Exercise details: In the entries that follow, the line with "(x : ℕ → ℤ_[p]) (hx" opens the range and the line with "obtain ⟨f, hf, hfix⟩" closes it; repeat that range exactly, both lines included.

Data for processing:
/-! ## §4 The `p`-power form -/

/-- For a `p`-primary module, finiteness of `M/θ·M` in the form «one power of `p` pushes `M` into `θ·M`».
[cite: JetchevSkinnerWan2017, Lemma 3.4.1 (arXiv:1512.06894 p. 14)] -/
theorem exists_pow_smul_eq_of_finite_quotient {Λ : Type*} [CommRing Λ] {A : Type*} [AddCommGroup A] [Module Λ A]
    (q : Λ) (hprim : ∀ a : A, ∃ k : ℕ, q ^ k • a = 0) (M : Submodule Λ A) (θ : Λ)
    [Finite (QuotSMulTop θ M)] :
    ∃ n : ℕ, ∀ a ∈ M, ∃ a₀ ∈ M, θ • a₀ = q ^ n • a := by
  classical
  haveI : Fintype (QuotSMulTop θ M) := Fintype.ofFinite _
  have hcl : ∀ x : QuotSMulTop θ M, ∃ k : ℕ, q ^ k • x = 0 := by
    intro x
    obtain ⟨m, rfl⟩ := Submodule.Quotient.mk_surjective _ x
    obtain ⟨k, hk⟩ := hprim (m : A)
    refine ⟨k, ?_⟩
    rw [← Submodule.Quotient.mk_smul, show q ^ k • m = 0 from Subtype.ext (by simpa using hk), Submodule.Quotient.mk_zero]
  choose k hk using hcl
  refine ⟨Finset.univ.sup k, fun a ha => ?_⟩
  set x : QuotSMulTop θ M := Submodule.Quotient.mk ⟨a, ha⟩ with hx
  have hxk : q ^ (Finset.univ.sup k) • x = 0 := by
    obtain ⟨d, hd⟩ := Nat.exists_eq_add_of_le (Finset.le_sup (f := k) (Finset.mem_univ x))
    rw [hd, pow_add, mul_comm, mul_smul, hk x, smul_zero]
  rw [hx, ← Submodule.Quotient.mk_smul, Submodule.Quotient.mk_eq_zero, Submodule.mem_smul_pointwise_iff_exists] at hxk
  obtain ⟨m₀, -, hm₀⟩ := hxk
  refine ⟨(m₀ : A), m₀.2, ?_⟩
  have := congrArg Subtype.val hm₀
  simpa using this

/-! ## §5 Assembly: (fin_w) and (fin_{w,k}) for `ρ₂` from the fibre condition on an infinite set of distinct fibres -/

/-- Values of `x : ℕ → ℤ_p` with `‖x k‖ < 1` lie in `𝔪_{ℤ_p}`. [folklore] -/
theorem image_subset_maximalIdeal {x : ℕ → ℤ_[p]} (hx : ∀ k, ‖x k‖ < 1) (𝒦 : Set ℕ) :
    x '' 𝒦 ⊆ (IsLocalRing.maximalIdeal ℤ_[p] : Set ℤ_[p]) := by
  rintro _ ⟨k, -, rfl⟩
  exact PadicInt.mem_nonunits.2 (hx k)

/-- **(fin) FROM THE FIBRE CONDITION.** `ρ₂ : Γ → Aut_{ℤ_p⟦X⟧}(A₂)` on a cofinitely generated `p`-primary discrete module, a family of
elements `ι : H → Γ` (the inertia group at `w`), `x : ℕ → ℤ_p` with `‖x k‖ < 1`, an infinite set `𝒦` on which `x` is injective,
`(X − C x_k)`-divisibility for `k ∈ 𝒦` and `θ`-divisibility for the target fibre `θ = X − C c` (`c ∈ 𝔪`; `c = 0` is (cof₀), `c = x_k` is
(cof_k)), and the FIBRE CONDITION «`(ρ₂(ι h) − 1)(A₂[X − C x_k])` finite for `k ∈ 𝒦`, `h ∈ H`». THEN `∃ n, ∀ a ∈ A₂^{H}, ∃ a₀ ∈ A₂^{H},
θ•a₀ = p^n•a` — at `c = 0` the hypothesis (fin_w) of p758349 `TelescopeK2WeightTwoControlMapOfFiniteDefect.exists_weightTwoControlMap_of_finiteDefect`.
[cite: GreenbergLNM1716, §4 p. 117] [cite: Greenberg2006, §3 A (Props. 3.1–3.2)] [cite: JetchevSkinnerWan2017, Lemma 3.4.1] -/
theorem exists_pow_inertiaDefect_of_fibres {Γ : Type*} [Group Γ] [TopologicalSpace Γ]
    [TopologicalSpace (PowerSeries ℤ_[p])] {A₂ : Type} [AddCommGroup A₂] [Module (PowerSeries ℤ_[p]) A₂] [TopologicalSpace A₂]
    (ρ₂ : Literature.NumberTheory.GaloisRepresentations.ContinuousRep Γ (PowerSeries ℤ_[p]) A₂)
    (hA : IsCofinitelyGenerated (PowerSeries ℤ_[p]) A₂)
    (hprim : ∀ a : A₂, ∃ k : ℕ, (p : PowerSeries ℤ_[p]) ^ k • a = 0)
    {H : Type*} (ι : H → Γ)
    (x : ℕ → ℤ_[p]) (hx : ∀ k, ‖x k‖ < 1) (𝒦 : Set ℕ) (h𝒦 : (x '' 𝒦).Infinite)
    (hfib : ∀ k ∈ 𝒦, ∀ h : H,
      Set.Finite ((fun a => ρ₂ (ι h) a - a) '' {a : A₂ | (PowerSeries.X - PowerSeries.C (x k)) • a = 0}))
    {c : ℤ_[p]} (hc : c ∈ IsLocalRing.maximalIdeal ℤ_[p])
    (hdivc : ∀ a : A₂, ∃ b : A₂, (PowerSeries.X - PowerSeries.C c) • b = a) :
    ∃ n : ℕ, ∀ a : A₂, (∀ h : H, ρ₂ (ι h) a = a) →
      ∃ a₀ : A₂, (∀ h : H, ρ₂ (ι h) a₀ = a₀) ∧
        (PowerSeries.X - PowerSeries.C c) • a₀ = ((p : PowerSeries ℤ_[p]) ^ n) • a := by
  classical
  -- §2: one regular `f` with `I_w` trivial on `f·A₂`
  obtain ⟨f, hf, hfix⟩ := exists_mem_nonZeroDivisors_forall_apply_smul_eq (p := p) hA
    (fun h : H => (ρ₂ (ι h) : A₂ →ₗ[PowerSeries ℤ_[p]] A₂)) h𝒦 (image_subset_maximalIdeal hx 𝒦)
    (by rintro _ ⟨k, hk, rfl⟩ h; exact hfib k hk h)
  -- the invariants submodule
  let M : Submodule (PowerSeries ℤ_[p]) A₂ :=
    { carrier := {a | ∀ h : H, ρ₂ (ι h) a = a}
      add_mem' := fun {a b} ha hb h => by rw [map_add, ha h, hb h]
      zero_mem' := fun h => map_zero _
      smul_mem' := fun r a ha h => by rw [map_smul, ha h] }
  have hfM : ∀ a : A₂, f • a ∈ M := fun a h => hfix h a
  -- §3 + §4
  haveI := finite_quotient_of_forall_smul_mem (p := p) hA M hf hfM hc hdivc
  obtain ⟨n, hn⟩ := exists_pow_smul_eq_of_finite_quotient (p : PowerSeries ℤ_[p]) hprim M
    (PowerSeries.X - PowerSeries.C c)
  refine ⟨n, fun a ha => ?_⟩
  obtain ⟨a₀, ha₀, h⟩ := hn a ha
  exact ⟨a₀, ha₀, h⟩

end Summit.BirchSwinnertonDyer.BirchSwinnertonDyer.Theorems.TelescopeK2InertiaDefectFiniteOfFibres

end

Your response:
    (x : ℕ → ℤ_[p]) (hx : ∀ k, ‖x k‖ < 1) (𝒦 : Set ℕ) (h𝒦 : (x '' 𝒦).Infinite)
    (hfib : ∀ k ∈ 𝒦, ∀ h : H,
      Set.Finite ((fun a => ρ₂ (ι h) a - a) '' {a : A₂ | (PowerSeries.X - PowerSeries.C (x k)) • a = 0}))
    {c : ℤ_[p]} (hc : c ∈ IsLocalRing.maximalIdeal ℤ_[p])
    (hdivc : ∀ a : A₂, ∃ b : A₂, (PowerSeries.X - PowerSeries.C c) • b = a) :
    ∃ n : ℕ, ∀ a : A₂, (∀ h : H, ρ₂ (ι h) a = a) →
      ∃ a₀ : A₂, (∀ h : H, ρ₂ (ι h) a₀ = a₀) ∧
        (PowerSeries.X - PowerSeries.C c) • a₀ = ((p : PowerSeries ℤ_[p]) ^ n) • a := by
  classical
  -- §2: one regular `f` with `I_w` trivial on `f·A₂`
  obtain ⟨f, hf, hfix⟩ := exists_mem_nonZeroDivisors_forall_apply_smul_eq (p := p) hA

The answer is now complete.